_Information given_
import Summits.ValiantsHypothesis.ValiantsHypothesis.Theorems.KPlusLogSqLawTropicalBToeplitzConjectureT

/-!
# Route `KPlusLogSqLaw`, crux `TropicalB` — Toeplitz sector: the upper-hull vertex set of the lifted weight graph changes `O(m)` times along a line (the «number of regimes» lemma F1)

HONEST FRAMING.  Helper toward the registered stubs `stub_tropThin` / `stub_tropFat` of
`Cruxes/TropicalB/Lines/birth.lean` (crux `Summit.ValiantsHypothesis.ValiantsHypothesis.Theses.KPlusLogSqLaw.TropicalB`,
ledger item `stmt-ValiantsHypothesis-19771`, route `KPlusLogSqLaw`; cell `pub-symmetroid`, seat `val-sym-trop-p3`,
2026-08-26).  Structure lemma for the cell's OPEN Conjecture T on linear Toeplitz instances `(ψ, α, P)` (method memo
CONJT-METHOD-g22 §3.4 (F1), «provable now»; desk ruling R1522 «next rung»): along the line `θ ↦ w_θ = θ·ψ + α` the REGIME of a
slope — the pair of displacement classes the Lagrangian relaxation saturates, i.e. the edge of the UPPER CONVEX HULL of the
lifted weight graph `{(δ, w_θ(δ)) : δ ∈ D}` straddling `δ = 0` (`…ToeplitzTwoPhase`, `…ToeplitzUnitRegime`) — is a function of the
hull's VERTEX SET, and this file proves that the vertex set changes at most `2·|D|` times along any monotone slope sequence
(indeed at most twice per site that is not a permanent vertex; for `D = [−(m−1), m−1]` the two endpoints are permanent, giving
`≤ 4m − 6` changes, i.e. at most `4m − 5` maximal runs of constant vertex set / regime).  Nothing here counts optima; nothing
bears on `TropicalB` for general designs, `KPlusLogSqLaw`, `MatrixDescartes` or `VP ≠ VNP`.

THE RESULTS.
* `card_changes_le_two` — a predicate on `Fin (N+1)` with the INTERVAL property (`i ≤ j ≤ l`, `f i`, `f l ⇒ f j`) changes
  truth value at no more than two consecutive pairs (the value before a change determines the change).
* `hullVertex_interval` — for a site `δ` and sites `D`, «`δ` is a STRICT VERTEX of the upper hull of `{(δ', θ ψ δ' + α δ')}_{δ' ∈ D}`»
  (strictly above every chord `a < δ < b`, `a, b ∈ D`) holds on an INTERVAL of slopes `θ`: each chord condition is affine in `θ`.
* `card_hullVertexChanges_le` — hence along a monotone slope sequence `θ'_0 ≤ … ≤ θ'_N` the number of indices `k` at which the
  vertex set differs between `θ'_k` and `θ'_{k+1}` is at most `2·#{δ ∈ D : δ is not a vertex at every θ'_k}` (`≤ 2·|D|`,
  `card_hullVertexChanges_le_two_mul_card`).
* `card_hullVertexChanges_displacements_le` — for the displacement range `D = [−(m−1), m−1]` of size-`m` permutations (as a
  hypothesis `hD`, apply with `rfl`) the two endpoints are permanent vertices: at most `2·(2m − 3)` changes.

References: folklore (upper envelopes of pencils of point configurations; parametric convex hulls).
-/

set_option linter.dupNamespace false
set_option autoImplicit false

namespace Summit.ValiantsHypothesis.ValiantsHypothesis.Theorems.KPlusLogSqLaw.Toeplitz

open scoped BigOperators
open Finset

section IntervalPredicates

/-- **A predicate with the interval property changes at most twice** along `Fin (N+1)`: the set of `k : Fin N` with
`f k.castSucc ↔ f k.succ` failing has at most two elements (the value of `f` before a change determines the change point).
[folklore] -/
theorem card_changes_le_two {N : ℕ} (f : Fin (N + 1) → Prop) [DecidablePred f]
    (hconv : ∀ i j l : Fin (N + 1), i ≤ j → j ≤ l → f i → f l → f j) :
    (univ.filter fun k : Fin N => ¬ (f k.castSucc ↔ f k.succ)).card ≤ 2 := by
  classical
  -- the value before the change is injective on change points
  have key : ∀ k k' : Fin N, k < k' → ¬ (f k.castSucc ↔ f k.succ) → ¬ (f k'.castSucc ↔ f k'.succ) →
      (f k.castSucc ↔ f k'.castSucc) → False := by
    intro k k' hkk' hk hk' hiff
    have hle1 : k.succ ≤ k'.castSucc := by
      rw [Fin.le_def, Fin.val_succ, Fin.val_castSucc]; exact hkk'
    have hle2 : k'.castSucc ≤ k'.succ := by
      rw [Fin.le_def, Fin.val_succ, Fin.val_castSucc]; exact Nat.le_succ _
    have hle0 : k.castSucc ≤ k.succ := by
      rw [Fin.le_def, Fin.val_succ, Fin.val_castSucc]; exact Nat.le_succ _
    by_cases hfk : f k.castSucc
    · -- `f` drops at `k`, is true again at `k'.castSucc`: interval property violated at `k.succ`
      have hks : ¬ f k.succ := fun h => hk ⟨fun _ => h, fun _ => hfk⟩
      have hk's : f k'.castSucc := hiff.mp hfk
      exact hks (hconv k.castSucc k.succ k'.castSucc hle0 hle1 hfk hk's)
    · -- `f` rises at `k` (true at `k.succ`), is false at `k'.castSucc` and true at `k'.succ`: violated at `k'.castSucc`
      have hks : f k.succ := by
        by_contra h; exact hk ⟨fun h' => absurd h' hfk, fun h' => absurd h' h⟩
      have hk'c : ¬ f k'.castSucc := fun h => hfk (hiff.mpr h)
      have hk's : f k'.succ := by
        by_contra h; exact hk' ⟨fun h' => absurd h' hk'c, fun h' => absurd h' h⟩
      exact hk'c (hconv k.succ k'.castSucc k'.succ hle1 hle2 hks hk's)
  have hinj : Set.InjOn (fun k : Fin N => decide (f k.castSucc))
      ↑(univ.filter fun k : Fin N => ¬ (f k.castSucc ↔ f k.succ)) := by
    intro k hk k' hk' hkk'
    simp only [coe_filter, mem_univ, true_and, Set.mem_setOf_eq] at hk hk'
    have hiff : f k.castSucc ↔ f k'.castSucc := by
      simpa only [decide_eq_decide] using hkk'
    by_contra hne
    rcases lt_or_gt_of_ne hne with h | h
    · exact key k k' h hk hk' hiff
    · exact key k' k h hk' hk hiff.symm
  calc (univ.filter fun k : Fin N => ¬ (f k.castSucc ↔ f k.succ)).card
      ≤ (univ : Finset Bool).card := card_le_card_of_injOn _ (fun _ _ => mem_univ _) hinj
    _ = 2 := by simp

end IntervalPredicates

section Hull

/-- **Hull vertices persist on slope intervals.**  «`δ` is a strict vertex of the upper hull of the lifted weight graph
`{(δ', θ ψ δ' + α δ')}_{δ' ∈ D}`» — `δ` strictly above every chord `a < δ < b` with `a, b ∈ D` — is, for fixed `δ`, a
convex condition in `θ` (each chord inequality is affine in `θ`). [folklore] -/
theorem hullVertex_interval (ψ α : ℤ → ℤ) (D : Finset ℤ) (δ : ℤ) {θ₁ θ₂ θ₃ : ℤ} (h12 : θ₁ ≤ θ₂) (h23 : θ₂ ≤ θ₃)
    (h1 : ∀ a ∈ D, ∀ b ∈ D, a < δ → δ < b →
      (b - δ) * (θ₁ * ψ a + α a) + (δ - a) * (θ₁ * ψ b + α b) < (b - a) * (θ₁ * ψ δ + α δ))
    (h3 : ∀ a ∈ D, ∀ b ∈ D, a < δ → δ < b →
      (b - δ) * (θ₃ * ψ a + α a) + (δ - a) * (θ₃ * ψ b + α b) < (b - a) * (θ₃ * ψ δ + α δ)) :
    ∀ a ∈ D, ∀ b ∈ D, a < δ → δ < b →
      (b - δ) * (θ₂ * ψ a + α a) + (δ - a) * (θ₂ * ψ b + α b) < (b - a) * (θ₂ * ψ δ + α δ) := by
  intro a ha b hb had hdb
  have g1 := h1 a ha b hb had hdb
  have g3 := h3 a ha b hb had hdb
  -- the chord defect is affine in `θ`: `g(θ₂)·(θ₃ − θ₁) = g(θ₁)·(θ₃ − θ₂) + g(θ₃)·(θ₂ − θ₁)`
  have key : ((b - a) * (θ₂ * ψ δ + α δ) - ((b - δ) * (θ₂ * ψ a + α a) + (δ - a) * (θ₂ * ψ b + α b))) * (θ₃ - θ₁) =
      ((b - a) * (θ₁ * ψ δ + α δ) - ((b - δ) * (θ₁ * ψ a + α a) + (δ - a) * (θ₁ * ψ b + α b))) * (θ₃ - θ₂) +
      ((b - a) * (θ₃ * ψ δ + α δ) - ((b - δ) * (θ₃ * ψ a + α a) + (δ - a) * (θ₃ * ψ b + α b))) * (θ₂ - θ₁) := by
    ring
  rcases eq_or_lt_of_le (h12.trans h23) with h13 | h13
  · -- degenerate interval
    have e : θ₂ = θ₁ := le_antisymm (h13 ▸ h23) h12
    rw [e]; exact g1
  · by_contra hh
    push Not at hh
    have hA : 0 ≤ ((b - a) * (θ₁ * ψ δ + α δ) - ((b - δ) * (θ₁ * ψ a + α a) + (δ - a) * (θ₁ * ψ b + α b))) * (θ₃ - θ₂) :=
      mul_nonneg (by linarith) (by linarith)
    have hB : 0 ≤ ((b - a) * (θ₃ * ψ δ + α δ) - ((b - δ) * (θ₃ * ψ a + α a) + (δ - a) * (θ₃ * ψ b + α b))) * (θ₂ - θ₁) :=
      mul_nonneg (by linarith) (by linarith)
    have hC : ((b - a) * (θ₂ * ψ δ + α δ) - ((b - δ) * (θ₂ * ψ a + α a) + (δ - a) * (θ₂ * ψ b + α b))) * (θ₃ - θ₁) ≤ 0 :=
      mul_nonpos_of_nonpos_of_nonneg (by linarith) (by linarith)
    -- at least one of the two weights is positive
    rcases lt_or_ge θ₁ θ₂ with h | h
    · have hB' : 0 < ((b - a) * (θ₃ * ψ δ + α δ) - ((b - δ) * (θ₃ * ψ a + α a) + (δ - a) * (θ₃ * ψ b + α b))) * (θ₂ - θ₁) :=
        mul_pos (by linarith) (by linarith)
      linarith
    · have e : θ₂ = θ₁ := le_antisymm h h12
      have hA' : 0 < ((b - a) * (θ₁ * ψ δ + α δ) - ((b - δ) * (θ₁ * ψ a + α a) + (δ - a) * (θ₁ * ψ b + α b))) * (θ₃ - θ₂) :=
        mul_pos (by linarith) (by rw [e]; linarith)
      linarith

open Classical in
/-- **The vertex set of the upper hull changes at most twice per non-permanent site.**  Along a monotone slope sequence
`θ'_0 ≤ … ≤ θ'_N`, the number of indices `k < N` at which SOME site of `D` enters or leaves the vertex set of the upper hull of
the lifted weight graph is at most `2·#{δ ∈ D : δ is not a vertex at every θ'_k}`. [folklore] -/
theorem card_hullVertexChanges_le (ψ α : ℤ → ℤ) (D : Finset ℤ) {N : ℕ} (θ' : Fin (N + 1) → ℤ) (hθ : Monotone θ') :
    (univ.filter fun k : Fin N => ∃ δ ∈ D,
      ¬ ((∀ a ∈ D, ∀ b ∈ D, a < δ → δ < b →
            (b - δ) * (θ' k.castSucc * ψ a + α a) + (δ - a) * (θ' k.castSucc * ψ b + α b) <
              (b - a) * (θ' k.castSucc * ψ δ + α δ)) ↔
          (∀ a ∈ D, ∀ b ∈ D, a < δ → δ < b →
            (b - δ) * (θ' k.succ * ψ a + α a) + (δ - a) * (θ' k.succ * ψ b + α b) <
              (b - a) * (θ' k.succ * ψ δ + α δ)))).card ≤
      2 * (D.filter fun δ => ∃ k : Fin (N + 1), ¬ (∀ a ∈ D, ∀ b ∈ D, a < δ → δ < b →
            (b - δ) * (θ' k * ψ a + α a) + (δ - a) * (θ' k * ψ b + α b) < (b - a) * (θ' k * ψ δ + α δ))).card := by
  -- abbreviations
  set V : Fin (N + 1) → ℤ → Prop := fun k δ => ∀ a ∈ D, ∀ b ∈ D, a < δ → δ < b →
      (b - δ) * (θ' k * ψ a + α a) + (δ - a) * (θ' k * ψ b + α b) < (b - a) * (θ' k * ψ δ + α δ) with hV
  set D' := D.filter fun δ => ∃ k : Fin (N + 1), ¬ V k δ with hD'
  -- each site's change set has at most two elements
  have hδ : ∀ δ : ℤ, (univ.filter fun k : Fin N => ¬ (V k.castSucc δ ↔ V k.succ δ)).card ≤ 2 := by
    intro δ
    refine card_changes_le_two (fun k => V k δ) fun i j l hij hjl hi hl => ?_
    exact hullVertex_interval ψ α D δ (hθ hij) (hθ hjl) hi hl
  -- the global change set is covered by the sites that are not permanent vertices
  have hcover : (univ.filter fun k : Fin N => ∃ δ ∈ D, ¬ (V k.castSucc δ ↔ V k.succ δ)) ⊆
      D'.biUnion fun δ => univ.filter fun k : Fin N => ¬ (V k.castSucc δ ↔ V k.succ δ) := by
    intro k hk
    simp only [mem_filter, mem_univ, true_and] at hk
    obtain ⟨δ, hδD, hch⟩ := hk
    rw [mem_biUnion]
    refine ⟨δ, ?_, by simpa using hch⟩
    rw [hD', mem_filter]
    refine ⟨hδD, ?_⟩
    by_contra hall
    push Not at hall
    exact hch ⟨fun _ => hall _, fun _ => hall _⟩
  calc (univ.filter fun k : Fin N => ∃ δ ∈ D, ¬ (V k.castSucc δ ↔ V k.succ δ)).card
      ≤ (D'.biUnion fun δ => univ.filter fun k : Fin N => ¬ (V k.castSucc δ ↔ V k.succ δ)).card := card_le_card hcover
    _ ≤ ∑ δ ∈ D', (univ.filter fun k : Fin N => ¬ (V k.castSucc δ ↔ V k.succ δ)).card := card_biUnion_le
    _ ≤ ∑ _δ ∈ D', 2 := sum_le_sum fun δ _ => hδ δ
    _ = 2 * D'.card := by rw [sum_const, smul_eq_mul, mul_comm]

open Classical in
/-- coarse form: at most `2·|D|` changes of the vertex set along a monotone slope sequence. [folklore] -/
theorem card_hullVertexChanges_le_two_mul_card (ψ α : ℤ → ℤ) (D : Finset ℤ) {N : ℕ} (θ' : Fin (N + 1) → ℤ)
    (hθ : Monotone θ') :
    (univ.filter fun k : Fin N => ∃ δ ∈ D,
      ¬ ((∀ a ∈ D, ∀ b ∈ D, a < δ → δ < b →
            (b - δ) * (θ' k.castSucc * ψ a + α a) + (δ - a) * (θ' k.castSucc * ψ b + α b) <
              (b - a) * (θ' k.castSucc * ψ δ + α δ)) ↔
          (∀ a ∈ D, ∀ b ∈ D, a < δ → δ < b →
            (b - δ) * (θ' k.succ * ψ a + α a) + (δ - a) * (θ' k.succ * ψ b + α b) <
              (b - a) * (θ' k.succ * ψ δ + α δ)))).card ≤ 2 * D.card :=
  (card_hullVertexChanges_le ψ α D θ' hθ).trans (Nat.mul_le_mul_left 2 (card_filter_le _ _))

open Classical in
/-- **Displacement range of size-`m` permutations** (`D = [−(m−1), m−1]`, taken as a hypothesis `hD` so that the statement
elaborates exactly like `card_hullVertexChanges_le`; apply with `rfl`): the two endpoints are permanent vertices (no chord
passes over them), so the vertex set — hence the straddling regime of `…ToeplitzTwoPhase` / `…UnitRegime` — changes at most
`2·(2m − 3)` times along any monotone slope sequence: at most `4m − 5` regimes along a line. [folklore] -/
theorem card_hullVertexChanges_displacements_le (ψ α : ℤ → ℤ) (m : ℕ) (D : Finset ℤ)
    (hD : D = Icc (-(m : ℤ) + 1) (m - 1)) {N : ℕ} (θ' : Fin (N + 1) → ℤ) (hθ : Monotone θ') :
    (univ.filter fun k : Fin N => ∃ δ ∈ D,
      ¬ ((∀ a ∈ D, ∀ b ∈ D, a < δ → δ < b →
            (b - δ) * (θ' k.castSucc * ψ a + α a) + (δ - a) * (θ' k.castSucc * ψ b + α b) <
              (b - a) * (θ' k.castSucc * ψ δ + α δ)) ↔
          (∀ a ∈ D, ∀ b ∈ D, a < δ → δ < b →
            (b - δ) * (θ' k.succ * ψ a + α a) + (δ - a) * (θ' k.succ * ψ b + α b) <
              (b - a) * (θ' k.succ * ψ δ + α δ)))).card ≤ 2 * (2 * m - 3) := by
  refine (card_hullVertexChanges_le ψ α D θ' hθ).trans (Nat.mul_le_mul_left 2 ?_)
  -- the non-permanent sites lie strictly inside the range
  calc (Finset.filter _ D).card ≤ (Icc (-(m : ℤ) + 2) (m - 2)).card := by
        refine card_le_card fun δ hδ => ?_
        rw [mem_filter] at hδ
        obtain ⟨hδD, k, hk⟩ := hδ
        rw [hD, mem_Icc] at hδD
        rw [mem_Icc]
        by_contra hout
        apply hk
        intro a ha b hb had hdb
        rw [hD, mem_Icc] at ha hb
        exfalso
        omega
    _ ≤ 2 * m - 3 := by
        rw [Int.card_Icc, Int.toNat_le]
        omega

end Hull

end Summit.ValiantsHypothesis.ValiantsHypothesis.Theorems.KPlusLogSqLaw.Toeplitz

_Task directions_
Could you return, word for word, only the lines running from the first line of the material above to the line that contains "slope — the", inclusive?

_Result for this exercise_
import Summits.ValiantsHypothesis.ValiantsHypothesis.Theorems.KPlusLogSqLawTropicalBToeplitzConjectureT

/-!
# Route `KPlusLogSqLaw`, crux `TropicalB` — Toeplitz sector: the upper-hull vertex set of the lifted weight graph changes `O(m)` times along a line (the «number of regimes» lemma F1)

HONEST FRAMING.  Helper toward the registered stubs `stub_tropThin` / `stub_tropFat` of
`Cruxes/TropicalB/Lines/birth.lean` (crux `Summit.ValiantsHypothesis.ValiantsHypothesis.Theses.KPlusLogSqLaw.TropicalB`,
ledger item `stmt-ValiantsHypothesis-19771`, route `KPlusLogSqLaw`; cell `pub-symmetroid`, seat `val-sym-trop-p3`,
2026-08-26).  Structure lemma for the cell's OPEN Conjecture T on linear Toeplitz instances `(ψ, α, P)` (method memo
CONJT-METHOD-g22 §3.4 (F1), «provable now»; desk ruling R1522 «next rung»): along the line `θ ↦ w_θ = θ·ψ + α` the REGIME of a
slope — the pair of displacement classes the Lagrangian relaxation saturates, i.e. the edge of the UPPER CONVEX HULL of the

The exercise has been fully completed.